Items from a dataset
/-- **STUB L4a (whole-space comparison, Tikhonov class; Lieberman 1996 Ch. II Cor. 2.5 + the classical exponential
correction).**  On `ℝ³ × [t₀, t₁]`: a classical solution `w` of `∂ₜw + (b·∇)w − Δw = 0` (jointly continuous, `C²`
slices with `∇w`, `Δw` continuous in `t`, a classical time derivative `wt` continuous in `t` — NO joint `C²` asked, so
that `w = θ − ∫src` with a merely continuous source qualifies) with a continuous drift bounded by the CONSTANT `A` and
of LINEAR GROWTH `|w| ≤ M(1 + ‖x‖)`, and a classical nonnegative super-barrier `Ψ`
(`Ψₜ ≥ ΔΨ + A‖∇Ψ‖`, the regularity data of the tree's `paraboloid_comparison`) dominating `|w|` at `t₀`, satisfy
`|w| ≤ Ψ` on the whole slab.  Route: tree `Literature…ParabolicComparison.paraboloid_comparison` on the balls
`‖x‖² ≤ R²` for `±w` against `Ψ + ζ_R`, `ζ_R = M(1+R) e^{λ(t−t₀)} e^{(‖x‖²+1)^{1/2} − (R²+1)^{1/2}}`, `λ = 4 + A`
(radial calculus `laplacian_comp_norm_sq`: `Δe^{(‖x‖²+1)^{1/2}} ≤ 4 e^{…}`, `‖∇e^{…}‖ ≤ e^{…}`), then `R → ∞`. -/
theorem stub_wholeSpaceComparison :
    ∀ (b : ℝ → EuclideanSpace ℝ (Fin 3) → EuclideanSpace ℝ (Fin 3)) (A M : ℝ)
      (w Ψ Ψt : ℝ → EuclideanSpace ℝ (Fin 3) → ℝ) (t₀ t₁ : ℝ), t₀ < t₁ →
      ContinuousOn (Function.uncurry b) (Set.Icc t₀ t₁ ×ˢ Set.univ) →
      (∀ t ∈ Set.Icc t₀ t₁, ∀ x, ‖b t x‖ ≤ A) →
      ∀ (wt : ℝ → EuclideanSpace ℝ (Fin 3) → ℝ),
      ContinuousOn (Function.uncurry w) (Set.Icc t₀ t₁ ×ˢ Set.univ) →
      (∀ t ∈ Set.Icc t₀ t₁, ContDiff ℝ 2 (w t)) →
      (∀ x, ContinuousOn (fun τ => fderiv ℝ (w τ) x) (Set.Icc t₀ t₁)) →
      (∀ x, ContinuousOn (fun τ => (Δ (w τ)) x) (Set.Icc t₀ t₁)) →
      (∀ x, ∀ t ∈ Set.Icc t₀ t₁, HasDerivAt (fun τ => w τ x) (wt t x) t) →
      (∀ x, ContinuousOn (fun τ => wt τ x) (Set.Icc t₀ t₁)) →
      (∀ t ∈ Set.Icc t₀ t₁, ∀ x, wt t x + fderiv ℝ (w t) x (b t x) - (Δ (w t)) x = 0) →
      (∀ t ∈ Set.Icc t₀ t₁, ∀ x, |w t x| ≤ M * (1 + ‖x‖)) →
      (∀ t, ContDiff ℝ 2 (Ψ t)) →
      ContinuousOn (Function.uncurry Ψ) (Set.Icc t₀ t₁ ×ˢ Set.univ) →
      (∀ x, ∀ t ∈ Set.Icc t₀ t₁, HasDerivAt (fun τ => Ψ τ x) (Ψt t x) t) →
      (∀ x, ContinuousOn (fun τ => Ψt τ x) (Set.Icc t₀ t₁)) →
      (∀ x, ContinuousOn (fun τ => fderiv ℝ (Ψ τ) x) (Set.Icc t₀ t₁)) →
      (∀ x, ContinuousOn (fun τ => (Δ (Ψ τ)) x) (Set.Icc t₀ t₁)) →
      (∀ t ∈ Set.Icc t₀ t₁, ∀ x, (Δ (Ψ t)) x + A * ‖fderiv ℝ (Ψ t) x‖ ≤ Ψt t x) →
      (∀ t ∈ Set.Icc t₀ t₁, ∀ x, 0 ≤ Ψ t x) →
      (∀ x, |w t₀ x| ≤ Ψ t₀ x) →
      ∀ t ∈ Set.Icc t₀ t₁, ∀ x, |w t x| ≤ Ψ t x :=
  Summit.NavierStokesRegularity.NavierStokesRegularity.Theorems.PoloidalWindowDoorPoloidalWindowRigidityWholeSpaceComparison.stub_wholeSpaceComparison

/-- **STUB L4 (ancient decaying-slope Liouville, CENSUS-K2G §12 Lemma 12.1).** Along a profile of the route's Type-I
class, a scalar `θ`, jointly `C²` on the open slab, solving `∂ₜθ + (v·∇)θ − Δθ = c(t)` pointwise with a source
depending on time only, whose slope about a point decays (`|θ(t,x) − θ(t,x₀)| ≤ ε(t)‖x − x₀‖`, `ε` continuous on
`(−∞,0)`, `ε(t)√(−t) → 0` as `t → −∞`), is constant on every slice.  (Barrier `Ψ = ε(t₀)[(‖x−x₀‖² + 3|t₀|)^{1/2} + k(t)]`, `k′ = 2C/√(−t) + √(3/|t₀|)`; comparison = STUB L4a
(`stub_wholeSpaceComparison`) applied on the dyadic blocks `[s, s/4]` on which `‖v‖ ≤ C/√(−s/4) ≤ 2C/√(−t)`; then
`t₀ → −∞`.) -/
theorem stub_decayingSlopeLiouville :
    ∀ (C : ℝ) (v : ℝ → EuclideanSpace ℝ (Fin 3) → EuclideanSpace ℝ (Fin 3)),
      Literature.Analysis.FluidPDE.HasTypeITimeDecay C v →
      ContinuousOn (Function.uncurry v) (Set.Iio (0 : ℝ) ×ˢ Set.univ) →
      (∀ s t : ℝ, s < t → t < 0 → ∀ x, v t x =
        Literature.Analysis.UnboundedOperators.heatExtension (v s) (t - s) x -
          Literature.Analysis.FluidPDE.oseenDuhamel 1 s v v t x) →
      (∀ t < 0, Literature.Analysis.FluidPDE.VectorCalculus.IsDivFree (v t)) →
      ∀ (θ : ℝ → EuclideanSpace ℝ (Fin 3) → ℝ) (src : ℝ → ℝ) (x₀ : EuclideanSpace ℝ (Fin 3)) (ε : ℝ → ℝ),
      ContDiffOn ℝ 2 (Function.uncurry θ) (Set.Iio (0 : ℝ) ×ˢ Set.univ) →
      (∀ t < 0, ∀ x, deriv (fun τ => θ τ x) t + fderiv ℝ (θ t) x (v t x) - (Δ (θ t)) x = src t) →
      (∀ t < 0, ∀ x, |θ t x - θ t x₀| ≤ ε t * ‖x - x₀‖) →
      ContinuousOn ε (Set.Iio 0) →
      Filter.Tendsto (fun t => ε t * Real.sqrt (-t)) Filter.atBot (nhds 0) →
      ∀ t < 0, ∀ x, θ t x = θ t x₀ :=
  Summit.NavierStokesRegularity.NavierStokesRegularity.Theorems.PoloidalWindowDoorPoloidalWindowRigidityDecayingSlopeLiouville.stub_decayingSlopeLiouville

ASSIGNMENT:
What you retype should run from the first line of the entries above through the line containing "(Ψt t x) t) →", exactly and in full.

ANSWER BELOW:
/-- **STUB L4a (whole-space comparison, Tikhonov class; Lieberman 1996 Ch. II Cor. 2.5 + the classical exponential
correction).**  On `ℝ³ × [t₀, t₁]`: a classical solution `w` of `∂ₜw + (b·∇)w − Δw = 0` (jointly continuous, `C²`
slices with `∇w`, `Δw` continuous in `t`, a classical time derivative `wt` continuous in `t` — NO joint `C²` asked, so
that `w = θ − ∫src` with a merely continuous source qualifies) with a continuous drift bounded by the CONSTANT `A` and
of LINEAR GROWTH `|w| ≤ M(1 + ‖x‖)`, and a classical nonnegative super-barrier `Ψ`
(`Ψₜ ≥ ΔΨ + A‖∇Ψ‖`, the regularity data of the tree's `paraboloid_comparison`) dominating `|w|` at `t₀`, satisfy
`|w| ≤ Ψ` on the whole slab.  Route: tree `Literature…ParabolicComparison.paraboloid_comparison` on the balls
`‖x‖² ≤ R²` for `±w` against `Ψ + ζ_R`, `ζ_R = M(1+R) e^{λ(t−t₀)} e^{(‖x‖²+1)^{1/2} − (R²+1)^{1/2}}`, `λ = 4 + A`
(radial calculus `laplacian_comp_norm_sq`: `Δe^{(‖x‖²+1)^{1/2}} ≤ 4 e^{…}`, `‖∇e^{…}‖ ≤ e^{…}`), then `R → ∞`. -/
theorem stub_wholeSpaceComparison :
    ∀ (b : ℝ → EuclideanSpace ℝ (Fin 3) → EuclideanSpace ℝ (Fin 3)) (A M : ℝ)
      (w Ψ Ψt : ℝ → EuclideanSpace ℝ (Fin 3) → ℝ) (t₀ t₁ : ℝ), t₀ < t₁ →
      ContinuousOn (Function.uncurry b) (Set.Icc t₀ t₁ ×ˢ Set.univ) →
      (∀ t ∈ Set.Icc t₀ t₁, ∀ x, ‖b t x‖ ≤ A) →
      ∀ (wt : ℝ → EuclideanSpace ℝ (Fin 3) → ℝ),
      ContinuousOn (Function.uncurry w) (Set.Icc t₀ t₁ ×ˢ Set.univ) →
      (∀ t ∈ Set.Icc t₀ t₁, ContDiff ℝ 2 (w t)) →
      (∀ x, ContinuousOn (fun τ => fderiv ℝ (w τ) x) (Set.Icc t₀ t₁)) →
      (∀ x, ContinuousOn (fun τ => (Δ (w τ)) x) (Set.Icc t₀ t₁)) →
      (∀ x, ∀ t ∈ Set.Icc t₀ t₁, HasDerivAt (fun τ => w τ x) (wt t x) t) →
      (∀ x, ContinuousOn (fun τ => wt τ x) (Set.Icc t₀ t₁)) →
      (∀ t ∈ Set.Icc t₀ t₁, ∀ x, wt t x + fderiv ℝ (w t) x (b t x) - (Δ (w t)) x = 0) →
      (∀ t ∈ Set.Icc t₀ t₁, ∀ x, |w t x| ≤ M * (1 + ‖x‖)) →
      (∀ t, ContDiff ℝ 2 (Ψ t)) →
      ContinuousOn (Function.uncurry Ψ) (Set.Icc t₀ t₁ ×ˢ Set.univ) →
      (∀ x, ∀ t ∈ Set.Icc t₀ t₁, HasDerivAt (fun τ => Ψ τ x) (Ψt t x) t) →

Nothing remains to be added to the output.